Gates: rule-quality-tests (6 tests, co-located) · host pre-creation scope-discipline (6Q) + anti-theater grounding (8Q), if present · pre-decision 4-lens audit, if present.
Governance: the host's worktree+PR governance (e.g. worktree-policy + hierarchical-merge here; [C04]/pr-review-protocol in user-scope hosts).
Cross-link slug: [[agentic-tool-forge]].

Changelog

Version	Date	Change
1.0.0	2026-05-30	Promoted user-scope → multi-agent-os (community). Graduated from the user-scope bootstrap (v0.1.x) into the `agentic-tool-lifecycle` family on the framework repo, reuniting `forge` with its already-landed siblings (`agentic-tool-evaluator` + `agentic-tool-trainer` + `protocols/agentic-tool-lifecycle.md`, PR #98). Refinements at promotion: dropped Apache-2.0 license (inherits repo MIT); genericized user-scope path/gate refs (host-relative + "if present"); repointed §Refs at co-located siblings. Dogfood-cycle counter waived (was theater per the dogfood-cycle-ledger finding); validation-by-use evidence: self-evaluated via evaluate→train (v0.1.1).

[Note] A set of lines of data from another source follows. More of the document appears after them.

import Summits.RiemannHypothesis.RiemannHypothesis.Theorems.WeilTwoPrimeDeflC83XBase
import Summits.RiemannHypothesis.RiemannHypothesis.Theorems.WeilTwoPrimeDeflC83XDataPO30
import Literature.NumberTheory.LFunctions.WeilBlockRowsPZ
import Literature.NumberTheory.LFunctions.WeilBlockRowsFast
import Summits.RiemannHypothesis.RiemannHypothesis.Theorems.WeilLegendreBlocks136DataDn14
import HarnessLib

/-!
# Deflated two-prime certificate C83X: dominance of rows 39–39 of `R = S''_odd(κ') − UᵀU` (factored data)

`WeilCert.checkDomRowPZ` with the materialized augmented block, the factored inverse `weilBlocks136Dn/weilBlocks136Ls` and the Bessel block, by `decide +kernel` row by row. Pure proof file.
-/

set_option linter.dupNamespace false

noncomputable section

namespace Summit.RiemannHypothesis.RiemannHypothesis.Theorems.EvenWinsBeyondArch

open Literature.NumberTheory.LFunctions

set_option maxHeartbeats 0 in
/-- Kernel check of the dominance of row 39 of `R` (odd block, certificate C83X). [folklore] -/
theorem checkDomRowF1_39_weilCertDeflC83X :
    weilCertDeflC83XBase.checkDomRowF weilCertDeflC83XPmO weilBlocks136Dn weilBlocks136Ls weilCertDeflC83XHpO weilCertDeflC83XKappa' 1 39 = true := by
  decide +kernel

/-- Kernel check of the dominance of row 39 of `R` (factored data), from the fast row. [folklore] -/
theorem checkDomRowPZ1_39_weilCertDeflC83X :
    weilCertDeflC83XBase.checkDomRowPZ weilCertDeflC83XPmO weilBlocks136Dn weilBlocks136Ls weilCertDeflC83XHpO weilCertDeflC83XKappa' 1 39 = true :=
  WeilCert.checkDomRowPZ_of_F (by decide) checkDomRowF1_39_weilCertDeflC83X


end Summit.RiemannHypothesis.RiemannHypothesis.Theorems.EvenWinsBeyondArch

0.1.1	2026-05-30	Lifecycle dogfood (evaluate→train). Ran `agentic-tool-evaluator` (PASS-with-FLAGs, 4-4-4-5-4) + `agentic-tool-trainer` (improve mode) on this skill itself. Applied 5 Pareto-safe fixes: (1) `.gitignore` force-add gotcha in phase 7; (2) `--json` machine envelope; (3) MCP-tools-via-ToolSearch note; (4) `prompt`/`marketplace` rare→escalate footnote; (5) write-time worktree→PR governance in phase 8.
0.1.0	2026-05-30	Bootstrap (user-scope) — genesis stage of the `agentic-tool-lifecycle` family. Type-agnostic router (8 types) + research-first + 5-axis naming + Goldilocks/RBAD/Socratic reuse + 9-phase pipeline. Forged via `/enhance`; dogfooded 6/6 self-validity + 8/8 anti-theater + 6/6 scope-discipline.